### [TASK REQUIREMENTS]
Go through the records and copy each line where the word "toBccF" occurs.

INPUT RECORDS below:

/-- `fluSkel = bccSkel ∘ toBccF`. [folklore] -/
theorem fluSkel_eq (x : fluSite) : fluSkel x = bccSkel (toBccF x) := rfl

/-- `2 φ₀(x) = x₀ + x₁`. [folklore] -/
theorem two_mul_fluSkel_zero (x : fluSite) : 2 * fluSkel x 0 = (x : Site 3) 0 + (x : Site 3) 1 := two_mul_bccSkel_zero (toBccF x)

/-- `2 φ₁(x) = x₀ − x₁`. [folklore] -/
theorem two_mul_fluSkel_one (x : fluSite) : 2 * fluSkel x 1 = (x : Site 3) 0 - (x : Site 3) 1 := two_mul_bccSkel_one (toBccF x)

/-- The skeleton of the origin. [folklore] -/
@[simp] theorem fluSkel_origin : fluSkel fluOrigin = 0 := bccSkel_origin

/-- The skeleton is `1`-Lipschitz along bonds. [folklore] -/
theorem fluSkel_lipschitz {x y : fluSite} (h : fluGraph.Adj x y) (i : Fin 2) : |fluSkel x i - fluSkel y i| ≤ 1 :=
  bccSkel_lipschitz (x := toBccF x) (y := toBccF y) h i

/-! ## §3 The bonds: eight at a cation, four at an anion; at least one per skeleton direction -/

/-- The fibre component of the bond in skeleton direction `i` at `x`: `+1` at a cation (any choice works), at an anion the tetrahedral rule
of its class (`x₀+x₁+x₂ ≡ 3`: east/west down, north/south up; `≡ 1`: the reverse). [folklore] -/
def fluFibre (x : Site 3) (i : Fin 2) : ℤ :=
  if x 2 % 2 = 0 then 1 else (2 - (x 0 + x 1 + x 2) % 4) * (if i = 0 then 1 else -1)

/-- The fibre component is `±1`. [folklore] -/
theorem fluFibre_eq (x : Site 3) (hx : x ∈ fluSite) (i : Fin 2) : fluFibre x i = 1 ∨ fluFibre x i = -1 := by
  obtain ⟨h0, h1, h2⟩ := hx
  unfold fluFibre
  split_ifs <;> omega

/-- **The bond of a fluorite site in skeleton direction `σ e_i`.** [folklore] -/
def fluBondVec (x : Site 3) (i : Fin 2) (σ : ℤ) : Site 3 := ![σ, if i = 0 then σ else -σ, fluFibre x i]

/-- Coordinates of `fluBondVec`. [folklore] -/
@[simp] theorem fluBondVec_zero (x : Site 3) (i : Fin 2) (σ : ℤ) : fluBondVec x i σ 0 = σ := rfl
/-- Coordinates of `fluBondVec`. [folklore] -/
@[simp] theorem fluBondVec_one (x : Site 3) (i : Fin 2) (σ : ℤ) : fluBondVec x i σ 1 = if i = 0 then σ else -σ := rfl
/-- Coordinates of `fluBondVec`. [folklore] -/
@[simp] theorem fluBondVec_two (x : Site 3) (i : Fin 2) (σ : ℤ) : fluBondVec x i σ 2 = fluFibre x i := rfl

/-- The bond vectors have coordinates `±1`. [folklore] -/
theorem fluBondVec_unit (x : Site 3) (hx : x ∈ fluSite) (i : Fin 2) {σ : ℤ} (hσ : σ = 1 ∨ σ = -1) (j : Fin 3) :
    fluBondVec x i σ j = 1 ∨ fluBondVec x i σ j = -1 := by
  rcases (show j = 0 ∨ j = 1 ∨ j = 2 by fin_cases j <;> simp) with rfl | rfl | rfl
  · rw [fluBondVec_zero]; exact hσ
  · rw [fluBondVec_one]
    rcases (show i = 0 ∨ i = 1 by fin_cases i <;> simp) with rfl | rfl
    · rw [if_pos rfl]; exact hσ
    · rw [if_neg (show (1 : Fin 2) ≠ 0 by decide)]; omega
  · rw [fluBondVec_two]; exact fluFibre_eq x hx i

/-- **The bond endpoint is again a fluorite site** (cation ↔ anion). [folklore] -/
theorem add_fluBondVec_mem (x : fluSite) (i : Fin 2) {σ : ℤ} (hσ : σ = 1 ∨ σ = -1) :
    (x : Site 3) + fluBondVec x i σ ∈ fluSite := by
  obtain ⟨h0, h1, h2⟩ := x.2
  simp only [mem_fluSite_iff, Pi.add_apply, fluBondVec_zero, fluBondVec_one, fluBondVec_two, fluFibre]
  rcases (show i = 0 ∨ i = 1 by fin_cases i <;> simp) with rfl | rfl
  · rw [if_pos rfl, if_pos rfl]
    split_ifs with he <;> rcases hσ with rfl | rfl <;> omega
  · rw [if_neg (show (1 : Fin 2) ≠ 0 by decide), if_neg (show (1 : Fin 2) ≠ 0 by decide)]
    split_ifs with he <;> rcases hσ with rfl | rfl <;> omega

/-- The bond endpoint as a vertex. [folklore] -/
def fluBondEnd (x : fluSite) (i : Fin 2) {σ : ℤ} (hσ : σ = 1 ∨ σ = -1) : fluSite :=
  ⟨(x : Site 3) + fluBondVec x i σ, add_fluBondVec_mem x i hσ⟩

/-- Coordinates of the bond endpoint. [folklore] -/
@[simp] theorem coe_fluBondEnd (x : fluSite) (i : Fin 2) {σ : ℤ} (hσ : σ = 1 ∨ σ = -1) :
    ((fluBondEnd x i hσ : fluSite) : Site 3) = (x : Site 3) + fluBondVec x i σ := rfl

/-- **The bond is an edge of the fluorite net.** [folklore] -/
theorem fluGraph_adj_bondEnd (x : fluSite) (i : Fin 2) {σ : ℤ} (hσ : σ = 1 ∨ σ = -1) : fluGraph.Adj x (fluBondEnd x i hσ) :=
  BccConc.bccGraph_adj_addUnit (toBccF x) (fluBondVec_unit x x.2 i hσ)

/-- **The bond moves the skeleton by `σ e_i`.** [folklore] -/
theorem fluSkel_bondEnd (x : fluSite) (i : Fin 2) {σ : ℤ} (hσ : σ = 1 ∨ σ = -1) :
    fluSkel (fluBondEnd x i hσ) = fluSkel x + Pi.single i σ := by
  have hx0 := two_mul_fluSkel_zero x
  have hx1 := two_mul_fluSkel_one x
  have hy0 := two_mul_fluSkel_zero (fluBondEnd x i hσ)
  have hy1 := two_mul_fluSkel_one (fluBondEnd x i hσ)
  have ey0 : ((fluBondEnd x i hσ : fluSite) : Site 3) 0 = (x : Site 3) 0 + σ := rfl
  have ey1 : ((fluBondEnd x i hσ : fluSite) : Site 3) 1 = (x : Site 3) 1 + (if i = 0 then σ else -σ) := rfl
  rw [ey0] at hy0 hy1
  rw [ey1] at hy0 hy1
  ext j
  rcases (show i = 0 ∨ i = 1 by fin_cases i <;> simp) with rfl | rfl <;>
    rcases (show j = 0 ∨ j = 1 by fin_cases j <;> simp) with rfl | rfl
  · rw [if_pos rfl] at hy0 hy1
    rw [Pi.add_apply, Pi.single_eq_same]; omega
  · rw [if_pos rfl] at hy0 hy1
    rw [Pi.add_apply, Pi.single_eq_of_ne (by decide)]; omega
  · rw [if_neg (by decide)] at hy0 hy1
    rw [Pi.add_apply, Pi.single_eq_of_ne (by decide)]; omega
  · rw [if_neg (by decide)] at hy0 hy1
    rw [Pi.add_apply, Pi.single_eq_same]; omega

/-- **(ι) OUTWARD STEPS** at every fluorite site. [cite: KozmaNitzan2024, §4 p. 16] -/
theorem flu_step (v : fluSite) (i : Fin 2) (σ : ℤˣ) :
    ∃ v' : fluSite, fluGraph.Adj v v' ∧ fluSkel v' = fluSkel v + Pi.single i (σ : ℤ) := by
  have hσ : (σ : ℤ) = 1 ∨ (σ : ℤ) = -1 := by
    rcases Int.units_eq_one_or σ with rfl | rfl <;> simp
  exact ⟨fluBondEnd v i hσ, fluGraph_adj_bondEnd v i hσ, fluSkel_bondEnd v i hσ⟩

/-- **The skeleton is a weak covering map onto the square lattice.** [cite: BenjaminiSchramm1996, Thm. 1] [cite: LyonsPeres2016, Thm. 6.47] -/
theorem fluSkel_surjOn (x : fluSite) :
    Set.SurjOn fluSkel (fluGraph.neighborSet x) ((zdGraph 2).neighborSet (fluSkel x)) := by
  intro w hw
  rw [SimpleGraph.mem_neighborSet, zdGraph_adj_iff] at hw
  obtain ⟨i, h | h⟩ := hw
  · obtain ⟨v', hadj, hv'⟩ := flu_step x i 1
    exact ⟨v', hadj, by rw [hv', h, Units.val_one]⟩
  · obtain ⟨v', hadj, hv'⟩ := flu_step x i (-1)
    refine ⟨v', hadj, ?_⟩
    rw [hv', Units.val_neg, Units.val_one]
    have : w = fluSkel x - Pi.single i 1 := eq_sub_of_add_eq h.symm
    rw [this, sub_eq_add_neg, ← Pi.single_neg]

End of INPUT RECORDS.

### [ANSWER SPACE]
/-- `fluSkel = bccSkel ∘ toBccF`. [folklore] -/
theorem fluSkel_eq (x : fluSite) : fluSkel x = bccSkel (toBccF x) := rfl
theorem two_mul_fluSkel_zero (x : fluSite) : 2 * fluSkel x 0 = (x : Site 3) 0 + (x : Site 3) 1 := two_mul_bccSkel_zero (toBccF x)
theorem two_mul_fluSkel_one (x : fluSite) : 2 * fluSkel x 1 = (x : Site 3) 0 - (x : Site 3) 1 := two_mul_bccSkel_one (toBccF x)
  bccSkel_lipschitz (x := toBccF x) (y := toBccF y) h i
  BccConc.bccGraph_adj_addUnit (toBccF x) (fluBondVec_unit x x.2 i hσ)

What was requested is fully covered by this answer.